What you need to do » Copy out, from the entries below, each line holding the string "ChainFormAt".

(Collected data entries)
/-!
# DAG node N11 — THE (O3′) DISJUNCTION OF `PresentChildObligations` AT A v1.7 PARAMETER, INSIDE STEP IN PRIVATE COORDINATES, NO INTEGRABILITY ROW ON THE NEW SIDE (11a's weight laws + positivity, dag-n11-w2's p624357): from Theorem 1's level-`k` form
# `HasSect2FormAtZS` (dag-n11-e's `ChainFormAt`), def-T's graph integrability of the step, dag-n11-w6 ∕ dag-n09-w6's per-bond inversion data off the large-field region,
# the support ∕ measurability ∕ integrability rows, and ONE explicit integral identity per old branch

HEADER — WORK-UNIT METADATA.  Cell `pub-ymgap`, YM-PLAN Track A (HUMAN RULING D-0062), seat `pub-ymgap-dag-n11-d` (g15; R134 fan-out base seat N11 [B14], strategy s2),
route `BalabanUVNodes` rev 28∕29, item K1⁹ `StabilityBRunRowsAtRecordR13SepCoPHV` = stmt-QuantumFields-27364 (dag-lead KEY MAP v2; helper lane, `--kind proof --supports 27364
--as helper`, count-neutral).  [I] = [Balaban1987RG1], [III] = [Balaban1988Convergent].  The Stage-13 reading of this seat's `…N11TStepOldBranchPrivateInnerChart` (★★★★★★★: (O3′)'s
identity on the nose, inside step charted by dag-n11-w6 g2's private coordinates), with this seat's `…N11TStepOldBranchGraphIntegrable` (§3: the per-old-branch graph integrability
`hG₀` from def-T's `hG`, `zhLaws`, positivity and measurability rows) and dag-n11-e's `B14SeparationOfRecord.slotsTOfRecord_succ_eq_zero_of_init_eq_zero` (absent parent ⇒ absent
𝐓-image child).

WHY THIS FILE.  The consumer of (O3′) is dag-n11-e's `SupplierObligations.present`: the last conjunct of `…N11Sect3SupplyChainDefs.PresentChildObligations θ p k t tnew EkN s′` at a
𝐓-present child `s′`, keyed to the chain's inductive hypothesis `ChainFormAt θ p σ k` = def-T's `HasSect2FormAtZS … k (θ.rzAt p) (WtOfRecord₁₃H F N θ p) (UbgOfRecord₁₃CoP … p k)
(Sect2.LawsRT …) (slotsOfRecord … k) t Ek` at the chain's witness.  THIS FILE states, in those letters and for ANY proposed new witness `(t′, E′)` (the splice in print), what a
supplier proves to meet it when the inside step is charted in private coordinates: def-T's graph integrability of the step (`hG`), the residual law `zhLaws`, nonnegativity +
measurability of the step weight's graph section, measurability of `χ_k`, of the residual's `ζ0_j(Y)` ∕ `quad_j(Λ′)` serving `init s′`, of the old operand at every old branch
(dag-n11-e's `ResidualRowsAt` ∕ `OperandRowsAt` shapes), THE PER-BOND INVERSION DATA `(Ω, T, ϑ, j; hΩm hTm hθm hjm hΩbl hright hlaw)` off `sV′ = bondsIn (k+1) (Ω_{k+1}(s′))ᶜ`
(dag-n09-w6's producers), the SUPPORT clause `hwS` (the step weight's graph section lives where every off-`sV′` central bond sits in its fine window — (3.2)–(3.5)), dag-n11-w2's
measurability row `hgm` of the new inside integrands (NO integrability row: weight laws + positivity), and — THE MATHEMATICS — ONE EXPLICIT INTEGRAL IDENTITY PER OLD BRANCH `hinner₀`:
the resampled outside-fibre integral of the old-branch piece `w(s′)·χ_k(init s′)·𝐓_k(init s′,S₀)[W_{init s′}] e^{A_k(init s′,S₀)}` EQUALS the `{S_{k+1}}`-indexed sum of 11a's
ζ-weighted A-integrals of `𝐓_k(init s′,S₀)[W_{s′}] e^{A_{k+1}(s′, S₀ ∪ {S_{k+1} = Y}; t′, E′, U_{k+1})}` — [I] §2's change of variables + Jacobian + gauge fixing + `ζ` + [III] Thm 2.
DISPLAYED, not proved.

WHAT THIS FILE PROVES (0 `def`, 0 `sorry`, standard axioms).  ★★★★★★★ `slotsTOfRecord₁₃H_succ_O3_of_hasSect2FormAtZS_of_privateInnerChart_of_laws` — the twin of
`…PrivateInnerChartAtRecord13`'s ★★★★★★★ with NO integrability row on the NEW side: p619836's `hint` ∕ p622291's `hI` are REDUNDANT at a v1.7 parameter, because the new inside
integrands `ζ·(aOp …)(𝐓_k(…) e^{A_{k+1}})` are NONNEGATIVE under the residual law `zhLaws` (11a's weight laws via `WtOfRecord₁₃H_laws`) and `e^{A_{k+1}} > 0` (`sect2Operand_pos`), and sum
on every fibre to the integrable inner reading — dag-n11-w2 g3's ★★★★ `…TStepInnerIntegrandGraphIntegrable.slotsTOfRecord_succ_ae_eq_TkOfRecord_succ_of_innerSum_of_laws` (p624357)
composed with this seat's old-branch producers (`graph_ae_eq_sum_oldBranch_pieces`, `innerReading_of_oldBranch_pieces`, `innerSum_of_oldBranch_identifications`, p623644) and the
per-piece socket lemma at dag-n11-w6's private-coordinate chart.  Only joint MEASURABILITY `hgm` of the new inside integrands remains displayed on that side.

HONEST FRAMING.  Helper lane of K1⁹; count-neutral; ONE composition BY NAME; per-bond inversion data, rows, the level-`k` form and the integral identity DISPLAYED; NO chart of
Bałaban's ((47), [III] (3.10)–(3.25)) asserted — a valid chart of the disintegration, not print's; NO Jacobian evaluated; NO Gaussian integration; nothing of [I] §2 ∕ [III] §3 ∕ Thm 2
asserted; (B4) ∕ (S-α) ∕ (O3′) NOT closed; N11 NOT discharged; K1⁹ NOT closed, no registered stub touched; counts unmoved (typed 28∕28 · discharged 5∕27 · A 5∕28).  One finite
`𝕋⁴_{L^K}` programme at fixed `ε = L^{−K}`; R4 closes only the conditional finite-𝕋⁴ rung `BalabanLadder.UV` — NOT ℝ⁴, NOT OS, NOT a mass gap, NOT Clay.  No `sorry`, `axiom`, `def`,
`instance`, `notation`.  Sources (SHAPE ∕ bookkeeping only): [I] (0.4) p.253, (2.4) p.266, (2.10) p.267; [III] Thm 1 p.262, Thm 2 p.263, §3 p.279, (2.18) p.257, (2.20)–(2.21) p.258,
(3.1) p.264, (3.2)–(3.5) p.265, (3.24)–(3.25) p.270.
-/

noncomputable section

Response below »
# `HasSect2FormAtZS` (dag-n11-e's `ChainFormAt`), def-T's graph integrability of the step, dag-n11-w6 ∕ dag-n09-w6's per-bond inversion data off the large-field region,
𝐓-present child `s′`, keyed to the chain's inductive hypothesis `ChainFormAt θ p σ k` = def-T's `HasSect2FormAtZS … k (θ.rzAt p) (WtOfRecord₁₃H F N θ p) (UbgOfRecord₁₃CoP … p k)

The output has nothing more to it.